傍晚六点,暴雨虽然已经停歇,但厚重的积雨云依旧像浸透了污水的棉被一样死死捂住天空。天色阴沉得如同午夜,空气中弥漫着潮湿的水汽和令人窒息的闷热。
高二(3)班的教室内还没有开灯。
昏暗的光线让一切都显得影影绰绰,原本熟悉的课桌椅在阴影中仿佛变成了一座座沉默的墓碑。大部分同学都在座位上低声交谈或趴着休息,等待晚自习的开始。
“砰!”
一声巨响打破了教室的沉闷。后门被重重地踹开,撞在墙上反弹回来,发出一阵让人牙酸的摩擦声。
赵野出现在门口。
他浑身散发着浓重的汗臭味和烟草味,校服领口敞开着,头发被雨水和汗水打湿,凌乱地贴在额头上。那一双布满血丝的眼睛在昏暗中显得格外浑浊且凶狠,像是被逼入绝境的困兽。
自从昨晚那个《他回来了,就在405》的帖子被置顶后,这一整天他就像是活在炼狱里。不管走到哪里,他都觉得有人在背后指指点点,那些窃窃私语仿佛都在重复着帖子里的内容——“贝母纽扣”、“薄荷味”、“索命”。

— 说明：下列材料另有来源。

/-
Copyright (c) 2026 the pub-hodgecm-mathlib formalisation cell (harness21).  Prover seat hodgecm-mathlib-R90-C131-p05 (g2), R90-TF SLAB section S4
«Ch13.1–2» (base R90-C131), h413 = `stmt-HodgeConjecture-24833`; brick (A5) COVER-ε of the T-WIF road (S4 dealer K2E2-plan (g7), S4-R27 (3) and R90 bus
2026-09-05T00:45:42Z; HEADS sheet `R90/R90-C131-p03/g2/HEADS-TWIF-tube{,.v2}.md` §1 A5).
-/
import Summits.HodgeConjecture.HodgeConjecture.Theorems.R90S4EpsRegularHasNorm          -- ★ p863785 (this seat): (NORM-RAT) `exists_isEpsNormPair_splitFormGL`; brings `IsEpsRegularAt`, `IsEpsNormPair`, `epsLoc`, `GtLoc`, `splitFormGL`
import Summits.HodgeConjecture.HodgeConjecture.Theorems.R90S4TwistedCartanNormFibres      -- ★ p863634 (R90-C131-p03): A3 `exists_isEpsConj_epsNorm_eq_coe_of_isEpsNormPair`, `mem_centralizer_of_epsNorm_eq_coe`, `isEpsRegularAt_of_epsNorm_eq_coe`
import HarnessLib

/-!
# R90-TF · S4 — (A5) COVER-ε `R90S4EpsTubeCover`: at a non-split place every ε-regular `δ ∈ G̃_v` is ε-conjugate INTO the torus `T̃` of some member `T` of a
# Cartan cover of `U(Φ₃)(L⁺_v)` (Rogawski 1990, §12.5 p. 186; §3.11 Prop. 3.11.1 pp. 34–35)

Cell `hodgecm-mathlib`, crux H413 = `stmt-HodgeConjecture-24833`, route of record `HCCMUnconditional`; R90-TF section S4 (Rogawski Ch. 13.1–2, base `R90-C131`), seat
R90-C131-p05 (g2); brick (A5) COVER-ε of R90-C131-p03's T-WIF HEADS sheet (the ε-twisted Weyl integration formula (B1) behind the (W-NP) socket of S4 FILE C): the
covering step «every ε-regular `δ ∈ G̃_v` is ε-conjugate into `T̃^{ε-reg}` for some `T ∈ cartanAll`».  THEOREMS ONLY (no `def`, no `instance`, no notation, no named-fact
hypothesis, no `sorry`; default heartbeats); ★-only imports (this seat's (NORM-RAT) + p03's Layer A); lane `--supports stmt-HodgeConjecture-24833 --as helper` (count-neutral).

THE MATHEMATICS.  `v` a finite place of `L⁺` NON-SPLIT in the CM field `L`, `G_v = U(Φ₃)(L⁺_v) ⊂ G̃_v = GL₃(L ⊗ L⁺_v)`, `ε = ε_v` the unitary twist, `N δ = δ ε(δ)`.
HYPOTHESIS-FIRST over a Cartan cover of `G_v` in the letters of ★ CARTAN-ALL `exists_cartanAll_weylShape` (its `hcov` clause VERBATIM: every regular `γ ∈ G_v` has
`Cent_{G_v}(γ) = x T x⁻¹` for some member `T` of the finite family `C` and some `x ∈ G_v` — the same binder p12's (T1) `isPlainWeylMeasure_plainCartanMeasure` carries, so
the C ED. 6 PINS list is shared).  For an ε-REGULAR `δ` (`N δ` regular semisimple): (NORM-RAT) ★ `exists_isEpsNormPair_splitFormGL` gives `γ ∈ G_v` with `N δ ∼ γ` in `G̃_v`;
`γ` is regular (★ `isRegularElt_of_isConj`); `hcov` conjugates it into a member: `γ′ := x⁻¹ γ x ∈ T ∈ C`, still a norm of `δ` (norms form STABLE classes, ★
`IsEpsNormPair.of_isStablyConjGAt`); and p03's A3 ★ `exists_isEpsConj_epsNorm_eq_coe_of_isEpsNormPair` ε-conjugates `δ` to some `δ′` with `N δ′ = γ′` ON THE NOSE — so
`δ′ ∈ T̃ := Cent_{G̃_v}(γ′)` (★ `mem_centralizer_of_epsNorm_eq_coe`) and `δ′` is ε-regular (★ `isEpsRegularAt_of_epsNorm_eq_coe`).  No new mathematics: a composition of
★ names, stated in Layer A's tokens (`IsEpsConj`, `epsNorm … = γ′.val`, `Subgroup.centralizer {γ′.val}`) so that M4 ∕ TUBE-EQ ∕ the (B1) assembly consume it by name.

* **`exists_isEpsConj_into_cartan_of_isEpsRegularAt`** (THE HEAD): `hns → ∀ C, hcov → ∀ δ, IsEpsRegularAt … δ → ∃ T ∈ C, ∃ γ′ ∈ T, γ′ regular ∧ ∃ δ′, δ ∼_ε δ′ ∧ N δ′ = γ′ ∧
  δ′ ∈ Cent_{G̃_v}(γ′) ∧ δ′ ε-regular`.
* `exists_mem_cartan_isEpsNormPair_of_isEpsRegularAt` — the norm half alone (`∃ T ∈ C, ∃ γ′ ∈ T`, `γ′ ∈ 𝒩(δ)`), for consumers that only need the stable class.
WHY `hns`: (NORM-RAT) is the non-split statement (the field structure of `L ⊗ L⁺_v`).

HONEST LABEL: HC_CM is proved only modulo the 7 printed citations (2 remaining named inputs: hLiu418 = `stmt-HodgeConjecture-24832`, h413 = `stmt-HodgeConjecture-24833`) until
rung 0 closes; COVER-ε is ONE hypothesis of the (B1) assembly behind the OPEN (W-NP) socket — a ★ helper closes no socket; REL ≠ ★ ≠ BUILT; count-neutral.

## References
* [Rogawski1990] J. D. Rogawski, *Automorphic Representations of Unitary Groups in Three Variables*, Ann. of Math. Stud. 123 (1990), §12.5 p. 186 (the twisted Weyl
  integration formula: «a set of representatives for the ε-conjugacy classes of ε-regular elements … `T̃`»), §3.11 Prop. 3.11.1 (a)–(c) pp. 34–35, §3.6 pp. 28–31.
-/

set_option autoImplicit false
-- the mandated namespace repeats the single-problem summit's segment (`HodgeConjecture.HodgeConjecture`)
set_option linter.dupNamespace false

noncomputable section

open NumberField IsDedekindDomain
open scoped MatrixGroups
open Literature.NumberTheory.Automorphic Literature.NumberTheory.Automorphic.UnitaryGroup
open Literature.NumberTheory.Rogawski1990 Literature.NumberTheory.Rogawski1990.Ch4Sec10

namespace Summit.HodgeConjecture.HodgeConjecture.R90.S4

section CM

variable (L : Type) [Field L] [NumberField L] [IsCMField L] (v : HeightOneSpectrum (𝓞 ↥(maximalRealSubfield L)))

/-- **The norm of an ε-regular `δ` may be taken INSIDE A MEMBER OF ANY CARTAN COVER** (non-split `v`): given the `hcov` letter of ★ CARTAN-ALL («`Cent_{G_v}(γ) = x T x⁻¹`
for every regular `γ ∈ G_v`»), every ε-regular `δ ∈ G̃_v` has a norm `γ′ ∈ T` for some member `T ∈ C`, `γ′` regular — (NORM-RAT) ★ `exists_isEpsNormPair_splitFormGL`, regularity
of the norm (★ `isRegularElt_of_isConj`: `N δ ∼ γ`), conjugation `γ′ = x⁻¹ γ x ∈ T` by `hcov` at `g := γ`, and `𝒩(δ)` is a union of stable classes (★ `IsEpsNormPair.of_isStablyConjGAt`).
[cite: Rogawski1990, §3.11 Prop. 3.11.1 (a)(c) p. 34; §12.5 p. 186] -/
theorem exists_mem_cartan_isEpsNormPair_of_isEpsRegularAt (hns : ∀ w : PlacesOver L v, IsCMField.complexConj L • w.1 = w.1)
    (C : Finset (Subgroup ((UnitaryGroup.cmDatum L 3 (splitFormGL L : Matrix (Fin 3) (Fin 3) L)).Local v)))
    (hcov : ∀ γ : (UnitaryGroup.cmDatum L 3 (splitFormGL L : Matrix (Fin 3) (Fin 3) L)).Local v, IsRegularElt (γ.val : GL (Fin 3) (LocalRing L v)) →
      ∃ T ∈ C, ∃ x : (UnitaryGroup.cmDatum L 3 (splitFormGL L : Matrix (Fin 3) (Fin 3) L)).Local v,
        ∀ g : (UnitaryGroup.cmDatum L 3 (splitFormGL L : Matrix (Fin 3) (Fin 3) L)).Local v,
          g ∈ Subgroup.centralizer ({γ} : Set ((UnitaryGroup.cmDatum L 3 (splitFormGL L : Matrix (Fin 3) (Fin 3) L)).Local v)) ↔ x⁻¹ * g * x ∈ T)
    (δ : GtLoc L v) (hδ : IsEpsRegularAt L (splitFormGL L) v δ) :
    ∃ T ∈ C, ∃ γ' : (UnitaryGroup.cmDatum L 3 (splitFormGL L : Matrix (Fin 3) (Fin 3) L)).Local v,
      γ' ∈ T ∧ IsRegularElt (γ'.val : GtLoc L v) ∧ IsEpsNormPair L (splitFormGL L) v δ γ' := by
  -- a norm `γ` of `δ` in `G_v`, regular because `N δ ∼ γ` is
  obtain ⟨γ, hγ⟩ := exists_isEpsNormPair_splitFormGL L v hns δ
  have hγreg : IsRegularElt (γ.val : GtLoc L v) :=
    isRegularElt_of_isConj ((isEpsNormPair_iff δ γ).1 hγ) ((isEpsRegularAt_iff L (splitFormGL L) v δ).1 hδ)
  -- the cover: `Cent(γ) = x T x⁻¹`, so `γ′ := x⁻¹ γ x ∈ T`
  obtain ⟨T, hTC, x, hx⟩ := hcov γ hγreg
  have hγ'T : x⁻¹ * γ * x ∈ T := (hx γ).1 (Subgroup.mem_centralizer_singleton_iff.2 rfl)
  refine ⟨T, hTC, x⁻¹ * γ * x, hγ'T, ?_, ?_⟩
  · -- regularity is a class function
    have hval : ((x⁻¹ * γ * x : (UnitaryGroup.cmDatum L 3 (splitFormGL L : Matrix (Fin 3) (Fin 3) L)).Local v).val : GtLoc L v) =
        (x.val : GtLoc L v)⁻¹ * γ.val * ((x.val : GtLoc L v)⁻¹)⁻¹ := by
      rw [inv_inv]
      rfl
    rw [hval]
    exact (isRegularElt_conj_iff _ _).2 hγreg
  · -- `𝒩(δ)` is a union of stable classes: `γ ∼ x⁻¹ γ x` in `G̃_v`
    refine hγ.of_isStablyConjGAt ?_
    rw [isStablyConjGAt_iff]
    refine isConj_iff.2 ⟨(x.val : GtLoc L v)⁻¹, ?_⟩
    change (x.val : GtLoc L v)⁻¹ * γ.val * ((x.val : GtLoc L v)⁻¹)⁻¹ =
      ((x⁻¹ * γ * x : (UnitaryGroup.cmDatum L 3 (splitFormGL L : Matrix (Fin 3) (Fin 3) L)).Local v).val : GtLoc L v)
    rw [inv_inv]
    rfl

/-- **(A5) COVER-ε — every ε-REGULAR `δ ∈ G̃_v` is ε-conjugate INTO THE TORUS `T̃ = Cent_{G̃_v}(γ′)` of a member `T ∋ γ′` of the Cartan cover, with norm `γ′` ON THE NOSE** (non-split
`v`; hypothesis-first over ★ CARTAN-ALL's `hcov` letter): `∃ T ∈ C, ∃ γ′ ∈ T` regular, `∃ δ′`, `δ ∼_ε δ′` (★ `IsEpsConj (epsLoc …)`), `N δ′ = γ′` (★ `epsNorm`), `δ′ ∈ Cent_{G̃_v}(γ′)`
and `δ′` ε-regular — the previous theorem followed by R90-C131-p03's A3 ★ `exists_isEpsConj_epsNorm_eq_coe_of_isEpsNormPair` (conjugate `N δ` onto `γ′`, take
`δ′ = y δ ε(y)⁻¹`), ★ `mem_centralizer_of_epsNorm_eq_coe` and ★ `isEpsRegularAt_of_epsNorm_eq_coe`.  Print: «Let `{T}` be a set of representatives for the conjugacy classes of
Cartan subgroups … every ε-regular ε-semisimple class meets some `T̃`» (the covering half of the twisted Weyl integration formula, p. 186).  Stated in Layer A's tokens so that
M4 ∕ TUBE-EQ ∕ the (B1) assembly `isTwistedWeylMeasure_stableCartanMeasure_of_twistedTubeJacobians` consume it by name.
[cite: Rogawski1990, §12.5 p. 186; §3.11 Prop. 3.11.1 (b)(c) pp. 34–35] -/
theorem exists_isEpsConj_into_cartan_of_isEpsRegularAt (hns : ∀ w : PlacesOver L v, IsCMField.complexConj L • w.1 = w.1)
    (C : Finset (Subgroup ((UnitaryGroup.cmDatum L 3 (splitFormGL L : Matrix (Fin 3) (Fin 3) L)).Local v)))
    (hcov : ∀ γ : (UnitaryGroup.cmDatum L 3 (splitFormGL L : Matrix (Fin 3) (Fin 3) L)).Local v, IsRegularElt (γ.val : GL (Fin 3) (LocalRing L v)) →
      ∃ T ∈ C, ∃ x : (UnitaryGroup.cmDatum L 3 (splitFormGL L : Matrix (Fin 3) (Fin 3) L)).Local v,
        ∀ g : (UnitaryGroup.cmDatum L 3 (splitFormGL L : Matrix (Fin 3) (Fin 3) L)).Local v,
          g ∈ Subgroup.centralizer ({γ} : Set ((UnitaryGroup.cmDatum L 3 (splitFormGL L : Matrix (Fin 3) (Fin 3) L)).Local v)) ↔ x⁻¹ * g * x ∈ T)
    (δ : GtLoc L v) (hδ : IsEpsRegularAt L (splitFormGL L) v δ) :
    ∃ T ∈ C, ∃ γ' : (UnitaryGroup.cmDatum L 3 (splitFormGL L : Matrix (Fin 3) (Fin 3) L)).Local v,
      γ' ∈ T ∧ IsRegularElt (γ'.val : GtLoc L v) ∧
        ∃ δ' : GtLoc L v, IsEpsConj (epsLoc L (splitFormGL L) v) δ δ' ∧
          epsNorm (epsLoc L (splitFormGL L) v) δ' = γ'.val ∧
          δ' ∈ Subgroup.centralizer ({(γ'.val : GtLoc L v)} : Set (GtLoc L v)) ∧
          IsEpsRegularAt L (splitFormGL L) v δ' := by
  obtain ⟨T, hTC, γ', hγ'T, hγ'reg, hN⟩ := exists_mem_cartan_isEpsNormPair_of_isEpsRegularAt L v hns C hcov δ hδ
  obtain ⟨δ', hconj, hNδ'⟩ := exists_isEpsConj_epsNorm_eq_coe_of_isEpsNormPair (splitFormGL_isHermitian L) hN
  exact ⟨T, hTC, γ', hγ'T, hγ'reg, δ', hconj, hNδ', mem_centralizer_of_epsNorm_eq_coe (splitFormGL_isHermitian L) hNδ',
    isEpsRegularAt_of_epsNorm_eq_coe hγ'reg hNδ'⟩

end CM

end Summit.HodgeConjecture.HodgeConjecture.R90.S4

end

他烦躁地抹了一把脸上的汗水,大步流星地朝自己的座位走去。路过过道时,一张椅子稍微挡了一点路。
“操!没长眼睛啊?谁把椅子放这儿的!”
赵野暴怒地吼了一嗓子,抬起脚狠狠地踹在那张椅子上。
椅子“哗啦”一声滑出去老远,撞在另一张桌子上翻倒在地。坐在旁边的男生吓得浑身一哆嗦,缩着脖子不敢吭声。
“看什么看?再看把你眼珠子挖出来!”赵野恶狠狠地瞪了周围几个抬起头的同学一眼,语气里满是火药味,“都他妈闲得慌是不是?作业写完了?”
周围瞬间安静下来,没人敢在这个节骨眼上触他的霉头。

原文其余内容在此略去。